32

4.9K 393 124
                                    

If ever Haneul believed in fate, some great hands playing him like a puppet, then the cut in the comm line was like a cut through his strings.

Everything became staccato and smeared after Alex ended the call with those three words, from the sound of his own name to the roar of their halted vehicle engines. He managed instructions in a practiced calm; he told them to call Maria and Stefan and Victor and find Peter Kozlov; he sent for Bennie and asked MM to follow; he had a direction still when he spurred his bike forward along the Ground tunnel. He knew what he needed to do next, but gone was the passioned and methodical strategy that had gotten the resistance this far.

Like a switch had been flipped, he stopped thinking about them. When he rolled his palms against his vehicle handles, the moist heat sickening his head, he stopped thinking at all.

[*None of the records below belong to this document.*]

import Summits.Ventures.PercRepro.Night2ShadowForm

/-!
# PercRepro — a dependent set has fewer coloops than its rank (night-2, gen 6)

`Night2ShadowForm.lean` records `card_coloops_le`: a set of rank `u` has at most `u` coloops.  This file sharpens it
for DEPENDENT loopless sets: if `S` has rank `u`, more than `u` elements and no loops, then `S` has at most `u − 1`
coloops (**`card_coloops_add_one_le_of_lt_card`**).  Proof: `u` coloops would form a basis `K` of `S`; an element
`e ∈ S ∖ K` lies in the closure of a minimal sub-family `K' ⊆ K` (nonempty, as `e` is not a loop), and the exchange
property puts every `k ∈ K'` into the closure of `S ∖ {k}` — so `k` is not a coloop.  This is the coloop count used by
the fractional matchings of the local form at `q = 2` (`proofs/NIGHT-2-local.md` §8, the regime `d = 1`): a shadow set
with a «hull» member below it is dependent, hence has at most `q` covering preimages.
-/

namespace PercRepro.Shadow

open Finset PerFlat ThmH

variable {α : Type*} [DecidableEq α] {M : Matroid α} [M.Finite]

/-- The coloops of `S` lie in `S`. -/
theorem coloops_subset (S : Finset α) : coloops M S ⊆ S := Finset.filter_subset _ _

omit [DecidableEq α] in
/-- A subset of `S` of the same rank as `S` spans `S`. -/
theorem subset_closure_of_eRk_eq {S K : Finset α} (hS : S ⊆ gr M) (hK : K ⊆ S)
    (hr : M.eRk (K : Set α) = M.eRk (S : Set α)) : (S : Set α) ⊆ M.closure (K : Set α) := by
  intro e he
  by_contra hecl
  have heE : e ∈ M.E \ M.closure (K : Set α) := ⟨by rw [← coe_gr]; exact_mod_cast hS he, hecl⟩
  have h1 : M.eRk (insert e (K : Set α)) = M.eRk (K : Set α) + 1 := Matroid.eRk_insert_eq_add_one heE
  have h2 : M.eRk (insert e (K : Set α)) ≤ M.eRk (S : Set α) :=
    M.eRk_mono (Set.insert_subset (by exact_mod_cast he) (by exact_mod_cast hK))
  rw [h1, ← hr] at h2
  have hfin : M.eRk (K : Set α) ≠ ⊤ := by
    have h3 : M.eRk (K : Set α) ≤ ((K.card : ℕ) : ℕ∞) := by
      have := M.eRk_le_encard (K : Set α)
      rwa [Set.encard_coe_eq_coe_finsetCard] at this
    exact ne_top_of_le_ne_top (ENat.coe_ne_top _) h3
  obtain ⟨n, hn⟩ := ENat.ne_top_iff_exists.1 hfin
  rw [← hn] at h2
  have h4 : n + 1 ≤ n := by exact_mod_cast h2
  omega

/-- **A dependent loopless set of rank `u` has at most `u − 1` coloops.** -/
theorem card_coloops_add_one_le_of_lt_card {S : Finset α} (hS : S ⊆ gr M) {u : ℕ}
    (hu : M.eRk (S : Set α) = (u : ℕ∞)) (hloop : ∀ e ∈ S, M.Indep ({e} : Set α)) (hdep : u < S.card) :
    (coloops M S).card + 1 ≤ u := by
  classical
  by_contra hlt
  have hle := card_coloops_le hS hu
  have hKcard : (coloops M S).card = u := by omega
  set K := coloops M S with hKdef
  have hKS : K ⊆ S := coloops_subset S
  have hKind : M.Indep (K : Set α) := indep_coloops hS
  have hKr : M.eRk (K : Set α) = (u : ℕ∞) := by
    rw [hKind.eRk_eq_encard, Set.encard_coe_eq_coe_finsetCard, hKcard]
  have hspan : (S : Set α) ⊆ M.closure (K : Set α) := subset_closure_of_eRk_eq hS hKS (by rw [hKr, hu])
  -- an element of S outside K
  have hne : ¬ S ⊆ K := fun h => by
    have := Finset.card_le_card h
    omega
  obtain ⟨e, heS, heK⟩ := Finset.not_subset.1 hne
  have hecl : e ∈ M.closure (K : Set α) := hspan (by exact_mod_cast heS)
  -- e is not a loop: e ∉ closure ∅
  have henl : e ∉ M.closure (∅ : Set α) := by
    intro h
    have h1 : M.eRk ({e} : Set α) ≤ M.eRk (M.closure (∅ : Set α)) :=
      M.eRk_mono (Set.singleton_subset_iff.2 h)
    rw [M.eRk_closure_eq, Matroid.eRk_empty] at h1
    have h2 : M.eRk ({e} : Set α) = 1 := by
      rw [(hloop e heS).eRk_eq_encard, Set.encard_singleton]
    rw [h2] at h1
    exact absurd h1 (by decide)
  -- a minimal subfamily K' ⊆ K with e ∈ closure K'
  set 𝒦 : Finset (Finset α) := K.powerset.filter (fun K' => e ∈ M.closure (K' : Set α)) with h𝒦
  have h𝒦ne : 𝒦.Nonempty := ⟨K, by rw [h𝒦, Finset.mem_filter, Finset.mem_powerset]; exact ⟨le_rfl, hecl⟩⟩
  obtain ⟨K', hK'mem, hK'min⟩ := Finset.exists_min_image 𝒦 Finset.card h𝒦ne
  rw [h𝒦, Finset.mem_filter, Finset.mem_powerset] at hK'mem
  obtain ⟨hK'K, heK'⟩ := hK'mem
  -- K' is nonempty
  obtain ⟨k, hk⟩ : K'.Nonempty := by
    rw [Finset.nonempty_iff_ne_empty]
    rintro rfl
    exact henl (by simpa using heK')
  -- e ∉ closure (K' ∖ k) by minimality
  have hnot : e ∉ M.closure ((K'.erase k : Finset α) : Set α) := by
    intro h
    have hmem : K'.erase k ∈ 𝒦 := by
      rw [h𝒦, Finset.mem_filter, Finset.mem_powerset]
      exact ⟨(Finset.erase_subset _ _).trans hK'K, h⟩
    have := hK'min _ hmem
    rw [Finset.card_erase_of_mem hk] at this
    have hpos : 0 < K'.card := Finset.card_pos.2 ⟨k, hk⟩
    omega
  -- exchange: k ∈ closure (insert e (K' ∖ k))
  have hk' : k ∈ M.closure (insert e ((K'.erase k : Finset α) : Set α)) := by
    apply Matroid.mem_closure_insert hnot
    have : insert k ((K'.erase k : Finset α) : Set α) = (K' : Set α) := by
      rw [← Finset.coe_insert, Finset.insert_erase hk]
    rw [this]
    exact heK'
  -- hence k ∈ closure (S ∖ k): k is not a coloop
  have hkK : k ∈ K := hK'K hk
  have hkcol : k ∈ coloops M S := hkK
  rw [mem_coloops] at hkcol
  apply hkcol.2
  rw [← Finset.mem_coe, coe_clF]
  have hsub : insert e ((K'.erase k : Finset α) : Set α) ⊆ ((S.erase k : Finset α) : Set α) := by
    intro x hx
    rw [Set.mem_insert_iff] at hx
    rw [Finset.coe_erase]
    rcases hx with rfl | hx
    · exact ⟨heS, fun h => heK (h ▸ hkK)⟩
    · rw [Finset.coe_erase] at hx
      exact ⟨hKS (hK'K hx.1), hx.2⟩
  exact M.closure_subset_closure hsub hk'

end PercRepro.Shadow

His father had said that mindlessness was a common product of fear. Haneul, he was afraid of many things. He never went a day in his life without being afraid—of losing a patient, of losing a friend, of making the wrong call and smothering this rare hope. He had never lost his mind about it, but then again, he had never been afraid like this.

This was like the Tag upon his neck, a hundred times heavier than it had been.

Kai cut in front of his path. He veered around, but the others blocked his way.

"You can't go up there," said Kai. "It's suicide."

"Get out of my way," he said.

"Haneul, we can't pull off a trip that far up. You know that."

He wound the power to his engine and rode toward the weakest gap in the block. The riders pulled back quickly to avoid the crash.

"Doc—"

"Haneul! Don't let him—"

Someone collided into him. The pain burst through his right side with a screech and a metal clamor, and then he was thrown off, rolling along the tunnel cement. It hurt to move, but he moved enough to see his damaged bike and blood along his arm. That thing over his heart dripped into his lungs, bursting.

He roared and said, "They're going to kill her. Don't you get it? They're going to fucking kill her!"

"They're not—"

"After everything she's done for us, we're going to leave her to die?"

"Doc, they're not going to kill her. Just—"

"They'll torture her. They'll make it worse than death." He stood up, shook his head, shook out the fury, kept just the desperation. Just Alex. "I'm not going to let that happen. I'd die first."

"No, god damn it! You need to think this through. Piensa—"

"Get out of my way."

"Just—"

"Get the fuck out of my way."

"You need to calm down. You're not—"

He threw his knuckles into MM's cheek. Someone grabbed his arm, and he lashed reflexively. Someone else grazed his sleeves—then it became an ugly brawl, uncontainable. They said things he couldn't hear or process, and he shouted at them like a madman, shattering the illusion of their blessed doctor. He had never felt so bare and careless of it before. It was a while before they dragged him off, bloodied and unconscious.


---


They told him about Maria and the others at the clinic when he woke up, that they had been taken by the Sky, and then they told him that Peter Kozlov had been secured underground. Then he asked for his keys to the parking complex, and they locked him in a shelter room.